-- WHAT NEEDS TO BE DONE --
Write out each line of the records that has "Theorems" in it.
###
import Summits.ResolutionOfSingularities.ResolutionOfSingularities.Theorems.EquisingularLiftEquisingularLiftNatRegularOfFlatModel
import Summits.ResolutionOfSingularities.ResolutionOfSingularities.Theorems.EquisingularLiftEquisingularLiftNatConeRoundCartier
import Literature.AlgebraicGeometry.Resolution.StrictTransformDistinct
import Literature.AlgebraicGeometry.Resolution.AlterationsSectionDivisor
import Literature.AlgebraicGeometry.Resolution.SpreadRestrict
import Summits.ResolutionOfSingularities.ResolutionOfSingularities.Theorems.EquisingularLiftEquisingularLiftNatModelStep
import Summits.ResolutionOfSingularities.ResolutionOfSingularities.Theorems.EquisingularLiftEquisingularLiftNatConeRoundTransport
import Summits.ResolutionOfSingularities.ResolutionOfSingularities.Theorems.EquisingularLiftEquisingularLiftNatExactShadowSection
import HarnessLib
###
-- WRITTEN REPLY --
import Summits.ResolutionOfSingularities.ResolutionOfSingularities.Theorems.EquisingularLiftEquisingularLiftNatRegularOfFlatModel
import Summits.ResolutionOfSingularities.ResolutionOfSingularities.Theorems.EquisingularLiftEquisingularLiftNatConeRoundCartier
import Summits.ResolutionOfSingularities.ResolutionOfSingularities.Theorems.EquisingularLiftEquisingularLiftNatModelStep
import Summits.ResolutionOfSingularities.ResolutionOfSingularities.Theorems.EquisingularLiftEquisingularLiftNatConeRoundTransport
import Summits.ResolutionOfSingularities.ResolutionOfSingularities.Theorems.EquisingularLiftEquisingularLiftNatExactShadowSection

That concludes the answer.